A “mere recitation of a basis for jurisdiction, by either a party or a court, cannot be controlling . . . .”
Norsk Hydro Can., Inc. v.
United
States,
472 F.3d 1347, 1355 (Fed. Cir. 2006) (quotation omitted). “To avoid dismissal in whole or in part for lack of subject matter jurisdiction, [plaintiffs] must plead facts from which the court may conclude that it has subject matter jurisdiction with respect to each of their claims.”
Schick v. United States,
31 CIT 2017, 2020, 533 F. Supp. 2d 1276, 1281 (2007) (“Schick”) (citing
McNutt v. Gen. Motors Acceptance Corp.,
298 U.S. 178, 189 (1936) (explaining that a plaintiff “must allege in his pleading the facts essential to show jurisdiction.”)).
33 CIT at _, Slip Op. 09-48 at 10. Moreover, “while jurisdictional facts are normally found in the complaint, it is well settled that in considering a Rule 12(b)(1) motion contesting jurisdiction, the court may consider matters outside the pleadings.”
Id.
at _, Slip Op. 09-48 at 19 (citing
Land v. Dollar,
330 U.S. 731, 735 n.4 (1947);
Cedars-Sinai Med. Center v. Watkins,
11 F.3d 1573, 1584 (Fed. Cir. 1993)). Plaintiffs’ motion includes several arguments as to why they have satisfied their burden of pleading facts sufficient to demonstrate jurisdiction, but presents only one theory that has not previously been put before the court. That is, that the October 8, 1991 section 301 investigation and its determinations underlie the 2006 SLA as well as the 1996 SLA.
As an initial matter, it is worth noting that plaintiff’s arguments with respect to the effect of the October 8, 1991 section 301 investigation could and should have been raised in their previous arguments before the court and not in their motion for reconsideration. That is, all of the material facts were known to them long prior to making of their motion. For this reason alone, plaintiff’s motion should be denied.
See Cochran v. Quest Software, Inc.,
328 F.3d 1, 11 (1st Cir. 2003) (“It is generally accepted that a party may not, on a motion for
reconsideration, advance a new argument that could (and should) have been presented prior to the . . . court’s original ruling.”). Nonetheless, the court will address the new argument.
As the court noted in
Almond Bros. I,
prior to initiating negotiations for an agreement under section 301, the USTR must fulfill certain statutory obligations relating to the initiation of investigations and the making of determinations, including certain publication requirements.
Almond Bros. I,
33 CIT at _, Slip Op. 09-48 at 22-23. Specifically, the sections succeeding 19 U.S.C. § 2411 set out the steps that the USTR must undertake before action can be taken thereunder:
If the Trade Representative determines that an investigation should be initiated under this subchapter with respect to any matter in order to determine whether the matter is actionable under section [301] of this title, the Trade Representative shall publish such determination in the Federal Register and shall initiate such investigation.

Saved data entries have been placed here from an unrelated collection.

import Summits.RiemannHypothesis.RiemannHypothesis.Theorems.JensenLogBandArcRadius
import Mathlib.Analysis.Complex.ExponentialBounds
import HarnessLib

/-!
# The numeric regime of the BAND hypotheses (BAND line — plumbing for both stubs)

RH ladder column JENSEN, rung J-P(P3) «log band», BAND crux `XiDerivBandRealAllRates` of route
«JensenLogBand», line «band-one-window» (u-arc reshape), lead rh-jensen-prover g7. RH-FREE
elementary real analysis. WHAT THIS IS NOT: nothing here bears on zeros of `ζ` or the truth of RH.

Both registered stubs (`stub_nearZone`, `stub_farZone`) carry the band hypotheses
`0 < a ≤ ½`, `0 < T`, `64 (n/log n)² ≤ ‖(a+iT)²‖ < e^{cn}` (`0 < c < 8`) and conclude for
`n ≥ n₁(c)`. The saddle analysis (`Theorems/JensenLogBandArcSaddle*.lean`) is stated in the regime
`T ≥ 100`, `ℓ_T ≥ ℓ₀` (`ℓ₀ ≥ 20`), `n ≥ 100`, `½ ≤ h(n,T) ≤ (7/20)T`. This file derives that regime
from the band hypotheses for every prescribed `ℓ₀` (`LogBandArc.band_regime`): the crux being
«`∃ n₁`», any threshold on `ℓ_T` is free — every loss `O(1/ℓ_T)` in the constants of steps S3–S5
can be absorbed by enlarging `ℓ₀` (LINE-PLAN §7).

Ingredients: `log n ≤ 2√n` (inlined; cf. `DFI1995.log_le_two_mul_sqrt`) (so `T² ≥ 16n − ¼`), `T ≥ 8n/log n − ½ ≥ 7.5·n/log n`,
`log log n ≤ 1 + (log n)/e²`, `2 ≤ log 7.5`, `log(2π) ≤ 2`, whence `ℓ_T ≥ 0.8 log n` and
`(7/20)·T·ℓ_T ≥ 2.1 n ≥ 2(n+1)`; and `T² < e^{8n}` gives `ℓ_T < 4(n+1)`, i.e. `h ≥ ½`.
-/

noncomputable section

-- single-problem summit: `Summit.RiemannHypothesis.RiemannHypothesis.…` is the tree convention
set_option linter.dupNamespace false

open Complex Real

namespace Summit.RiemannHypothesis.RiemannHypothesis.Theorems.JensenPolynomials.LogBandArc

/-- `e² ∈ (7.38, 7.39)`. [folklore] -/
theorem exp_two_bounds : (738 / 100 : ℝ) < Real.exp 2 ∧ Real.exp 2 < 739 / 100 := by
  have h : Real.exp 2 = Real.exp 1 ^ 2 := by
    rw [← Real.exp_nat_mul]; norm_num
  rw [h]
  constructor
  · nlinarith [Real.exp_one_gt_d9, Real.exp_pos 1]
  · nlinarith [Real.exp_one_lt_d9, Real.exp_one_gt_d9]

/-- `log(2π) ≤ 2` and `0 ≤ log(2π)`. [folklore] -/
theorem log_two_pi_bounds : 0 ≤ Real.log (2 * Real.pi) ∧ Real.log (2 * Real.pi) ≤ 2 := by
  constructor
  · exact Real.log_nonneg (by linarith [Real.pi_gt_three])
  · rw [Real.log_le_iff_le_exp (by positivity)]
    linarith [exp_two_bounds.1, Real.pi_lt_d2]

/-- `log log y ≤ 1 + (log y)/e²` for `log y > 0`. [folklore] -/
theorem log_log_le {y : ℝ} (hy : 0 < Real.log y) :
    Real.log (Real.log y) ≤ 1 + Real.log y / Real.exp 2 := by
  have he : 0 < Real.exp 2 := Real.exp_pos 2
  have h1 : Real.log (Real.log y / Real.exp 2) ≤ Real.log y / Real.exp 2 - 1 :=
    Real.log_le_sub_one_of_pos (div_pos hy he)
  rw [Real.log_div hy.ne' he.ne', Real.log_exp] at h1
  linarith

/-- **From the band to the height:** `0 < a ≤ ½`, `0 < T`, `64(n/log n)² ≤ a² + T²`, `n ≥ 4` ⇒
`T ≥ 8n/log n − ½` and `T² ≥ 16 n − ¼`. [folklore] -/
theorem height_of_band {n : ℕ} {a T : ℝ} (hn : 4 ≤ n) (ha : 0 < a) (ha2 : a ≤ 1 / 2) (hT : 0 < T)
    (hband : 64 * ((n : ℝ) / Real.log n) ^ 2 ≤ a ^ 2 + T ^ 2) :
    8 * (n : ℝ) / Real.log n - 1 / 2 ≤ T ∧ 16 * (n : ℝ) - 1 / 4 ≤ T ^ 2 ∧
      1 ≤ (n : ℝ) / Real.log n := by
  have hn' : (4 : ℝ) ≤ n := by exact_mod_cast hn
  have hlog_pos : 0 < Real.log n := Real.log_pos (by linarith)
  -- `log n ≤ 2√n` (as in the tree's `DFI1995.log_le_two_mul_sqrt`; inlined to keep imports light)
  have hlog_le : Real.log n ≤ 2 * Real.sqrt n := by
    have h1 : Real.log (Real.sqrt n) ≤ Real.sqrt n - 1 :=
      Real.log_le_sub_one_of_pos (Real.sqrt_pos.2 (by linarith))
    rw [Real.log_sqrt (by linarith)] at h1
    linarith [Real.sqrt_nonneg (n : ℝ)]
  have hsqrt : 2 ≤ Real.sqrt (n : ℝ) := by
    rw [show (2 : ℝ) = Real.sqrt 4 by rw [show (4:ℝ) = 2 ^ 2 by norm_num, Real.sqrt_sq (by norm_num)]]
    exact Real.sqrt_le_sqrt hn'
  have hsq : Real.sqrt (n : ℝ) ^ 2 = n := Real.sq_sqrt (by linarith)
  -- `n / log n ≥ √n/2 ≥ 1` and `(n/log n)² ≥ n/4`
  have hq : Real.sqrt n / 2 ≤ (n : ℝ) / Real.log n := by
    rw [div_le_div_iff₀ (by norm_num) hlog_pos]
    nlinarith [hlog_le, Real.sqrt_nonneg (n : ℝ)]
  have hq1 : 1 ≤ (n : ℝ) / Real.log n := by linarith
  have hq2 : (n : ℝ) / 4 ≤ ((n : ℝ) / Real.log n) ^ 2 := by
    have := pow_le_pow_left₀ (by positivity) hq 2
    rw [div_pow, hsq] at this
    linarith
  have ha' : a ^ 2 ≤ 1 / 4 := by nlinarith
  refine ⟨?_, by linarith, hq1⟩
  -- `(8q − ½)² ≤ 64 q² − ¼ ≤ T²` with `q = n/log n ≥ 1`
  have hsq' : (8 * (n : ℝ) / Real.log n - 1 / 2) ^ 2 ≤ T ^ 2 := by
    have e : (8 * (n : ℝ) / Real.log n - 1 / 2) ^ 2 =
        64 * ((n : ℝ) / Real.log n) ^ 2 - 8 * ((n : ℝ) / Real.log n) + 1 / 4 := by ring
    rw [e]; linarith
  have hpos : 0 ≤ 8 * (n : ℝ) / Real.log n - 1 / 2 := by
    have : 8 * (n : ℝ) / Real.log n = 8 * ((n : ℝ) / Real.log n) := by ring
    rw [this]; linarith
  exact (pow_le_pow_iff_left₀ hpos hT.le two_ne_zero).1 hsq'

/-- **The regime of the BAND hypotheses.** For every `ℓ₀` and every `0 < c ≤ 8` there is `n₁` such
that for `n ≥ n₁`, `0 < a ≤ ½`, `0 < T`, `64(n/log n)² ≤ ‖(a+iT)²‖ < e^{cn}`:
`T ≥ 100`, `ℓ_T ≥ ℓ₀`, `½ ≤ h(n,T) ≤ (7/20)·T`. [folklore] -/
theorem band_regime (ℓ₀ c : ℝ) (hc8 : c ≤ 8) :
    ∃ n₁ : ℕ, ∀ n : ℕ, n₁ ≤ n → ∀ a T : ℝ, 0 < a → a ≤ 1 / 2 → 0 < T →
      64 * ((n : ℝ) / Real.log n) ^ 2 ≤ ‖((a : ℂ) + (T : ℂ) * I) ^ 2‖ →
      ‖((a : ℂ) + (T : ℂ) * I) ^ 2‖ < Real.exp (c * (n : ℝ)) →
      100 ≤ T ∧ ℓ₀ ≤ ell T ∧ 1 / 2 ≤ bandRadius n T ∧ bandRadius n T ≤ 7 / 20 * T := by
  -- thresholds: n ≥ 9·10⁶ (so log n ≥ 16) and 16 n ≥ (2π e^{L})² + 1, L = max ℓ₀ 2
  set L : ℝ := max ℓ₀ 2 with hL
  set B : ℝ := 2 * Real.pi * Real.exp L with hB
  have hB0 : 0 < B := by positivity
  obtain ⟨N, hN⟩ := exists_nat_ge ((B ^ 2 + 1) / 16)
  refine ⟨max 9000000 N, fun n hn a T ha ha2 hT hlo hhi => ?_⟩
  have hn9 : 9000000 ≤ n := le_trans (le_max_left _ _) hn
  have hnN : N ≤ n := le_trans (le_max_right _ _) hn
  have hn' : (9000000 : ℝ) ≤ n := by exact_mod_cast hn9
  have hnN' : (N : ℝ) ≤ n := by exact_mod_cast hnN
  rw [norm_sq_ofReal_add_mul_I] at hlo hhi
  obtain ⟨hT8, hT16, hq1⟩ := height_of_band (by omega) ha ha2 hT hlo
  have hlog_pos : 0 < Real.log n := Real.log_pos (by linarith)
  -- (1) T ≥ 100
  have hT100 : 100 ≤ T := by nlinarith
  -- (2) ℓ_T ≥ L ≥ ℓ₀ (and ≥ 2)
  have hTB : B ≤ T := by
    have : B ^ 2 ≤ T ^ 2 := by nlinarith
    exact (pow_le_pow_iff_left₀ hB0.le hT.le two_ne_zero).1 this
  have hellL : L ≤ ell T := by
    rw [ell, Real.le_log_iff_exp_le (by positivity), le_div_iff₀ (by positivity)]
    calc Real.exp L * (2 * Real.pi) = B := by rw [hB]; ring
      _ ≤ T := hTB
  have hell2 : 2 ≤ ell T := le_trans (le_max_right _ _) hellL
  have hell0 : 0 < ell T := by linarith
  refine ⟨hT100, le_trans (le_max_left _ _) hellL, ?_, ?_⟩
  · -- (3) h ≥ ½ : ℓ_T ≤ log T < 4n ≤ 4(n+1)
    have hT2 : T ^ 2 < Real.exp (8 * (n : ℝ)) := by
      have h1 : a ^ 2 + T ^ 2 < Real.exp (8 * (n : ℝ)) :=
        hhi.trans_le (Real.exp_le_exp.2 (by nlinarith))
      nlinarith
    have hlogT : Real.log T < 4 * (n : ℝ) := by
      have h1 : Real.log (T ^ 2) < 8 * (n : ℝ) := by
        rw [Real.log_lt_iff_lt_exp (by positivity)]; exact hT2
      rw [Real.log_pow] at h1
      push_cast at h1
      linarith
    have hell_le : ell T ≤ Real.log T := by
      rw [ell, Real.log_div hT.ne' (by positivity)]
      linarith [log_two_pi_bounds.1]
    rw [bandRadius, le_div_iff₀ hell0]
    linarith
  · -- (4) h ≤ (7/20) T : 2(n+1) ≤ (7/20) T ℓ_T from T ≥ 7.5 n/log n and ℓ_T ≥ 0.8 log n
    have hlog16 : 16 ≤ Real.log n := by
      rw [Real.le_log_iff_exp_le (by linarith)]
      have h1 : Real.exp 16 = Real.exp 1 ^ 16 := by
        rw [← Real.exp_nat_mul]; norm_num
      rw [h1]
      have h2 : Real.exp 1 ^ 16 ≤ (272 / 100 : ℝ) ^ 16 :=
        pow_le_pow_left₀ (Real.exp_pos 1).le (Real.exp_one_lt_d9.le.trans (by norm_num)) 16
      exact h2.trans (le_trans (by norm_num) hn')
    -- T ≥ 7.5 n / log n
    have hT75 : 15 / 2 * ((n : ℝ) / Real.log n) ≤ T := by
      have : 8 * (n : ℝ) / Real.log n = 8 * ((n : ℝ) / Real.log n) := by ring
      rw [this] at hT8
      linarith
    have hq_pos : 0 < (n : ℝ) / Real.log n := by positivity
    -- log T ≥ log 7.5 + log n − log log n ≥ 2 + log n − (1 + log n / e²)
    have hlogT : 2 + Real.log n - (1 + Real.log n / Real.exp 2) ≤ Real.log T := by
      have h1 : Real.log (15 / 2 * ((n : ℝ) / Real.log n)) ≤ Real.log T :=
        Real.log_le_log (by positivity) hT75
      rw [Real.log_mul (by norm_num) hq_pos.ne', Real.log_div (by positivity) hlog_pos.ne'] at h1
      have h75 : 2 ≤ Real.log (15 / 2 : ℝ) := by
        rw [Real.le_log_iff_exp_le (by norm_num)]
        linarith [exp_two_bounds.2]
      have hll := log_log_le hlog_pos
      linarith
    have he2 : Real.log n / Real.exp 2 ≤ Real.log n * (100 / 738) := by
      rw [div_eq_mul_inv]
      apply mul_le_mul_of_nonneg_left _ hlog_pos.le
      rw [inv_le_comm₀ (Real.exp_pos 2) (by norm_num)]
      linarith [exp_two_bounds.1]
    -- ℓ_T ≥ 0.8 log n
    have hell : 4 / 5 * Real.log n ≤ ell T := by
      rw [ell, Real.log_div hT.ne' (by positivity)]
      linarith [log_two_pi_bounds.2]
    -- conclude
    rw [bandRadius, div_le_iff₀ hell0]
    have h1 : 7 / 20 * T * ell T ≥ 7 / 20 * (15 / 2 * ((n : ℝ) / Real.log n)) * (4 / 5 * Real.log n) :=
      mul_le_mul (mul_le_mul_of_nonneg_left hT75 (by norm_num)) hell (by positivity) (by positivity)
    have h2 : 7 / 20 * (15 / 2 * ((n : ℝ) / Real.log n)) * (4 / 5 * Real.log n) = 21 / 10 * n := by
      field_simp
      ring
    linarith

end Summit.RiemannHypothesis.RiemannHypothesis.Theorems.JensenPolynomials.LogBandArc

end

19 U.S.C. § 2412(b)(1)(A) (this subsection is commonly referred to as “section 302”).
Moreover, if the USTR makes any factual determination pursuant to § 2414(a) (i.e., that an act, policy or practice of a foreign country is unjustifiable and burdens or restricts United States commerce), that determination, too, must be published in the Federal Register pursuant to 19 U.S.C. § 2414(c) (“The Trade Representative shall publish in the Federal Register any determination made under subsection (a)(1) of this section, together with a description of the facts on which such determination is based.”).
In practice, the USTR has published the notice of initiation and the factual determination simultaneously.
See, e.g.,
Canada — Compliance With Softwood Lumber Agreement, 74 Fed. Reg. 16,436, 16,436 (Office of the USTR Apr. 10, 2009) (notice of initiation of investigation of and determination that Canada “is de
nying U.S. rights under the SLA”). In
Almond Bros. I,
the court found that none of the required acts necessary for action to be taken pursuant to section 301 had been performed and, therefore, that the 2006 SLA was not a product of that section.
Almond Bros. I,
33 CIT at _, Slip Op. 09-48 at 22-24.
Plaintiffs now claim that the mandatory prerequisite actions were taken and that the section 301 publication requirements were met with respect to the 2006 SLA. According to plaintiffs, the October 8, 1991 publication, giving notice of the 1991 section 301 investigation and October 8, 1991 determination that underpinned the 1996 SLA, also provided the basis for the 2006 SLA.
See
Evid. Hr’g Tr. 14-15.
[I]n 1996, the USTR entered a softwood lumber agreement (the “1996 SLA”) which, just like the 2006 SLA, was intended to ameliorate the effect of the export of subsidized softwood lumber products from Canada to the United States without the imposition of any export charges. The USTR entered into the 1996 SLA pursuant to [section 301] on the basis of an earlier [1991] investigation initiated under § 2412 and a determination made under § 2414 that Canada’s conduct was unreasonable and burdened or restricted United States commerce. Becáuse the situation in 2006 in all relevant respects was the same as it had been in 1996, these findings and determination remained valid.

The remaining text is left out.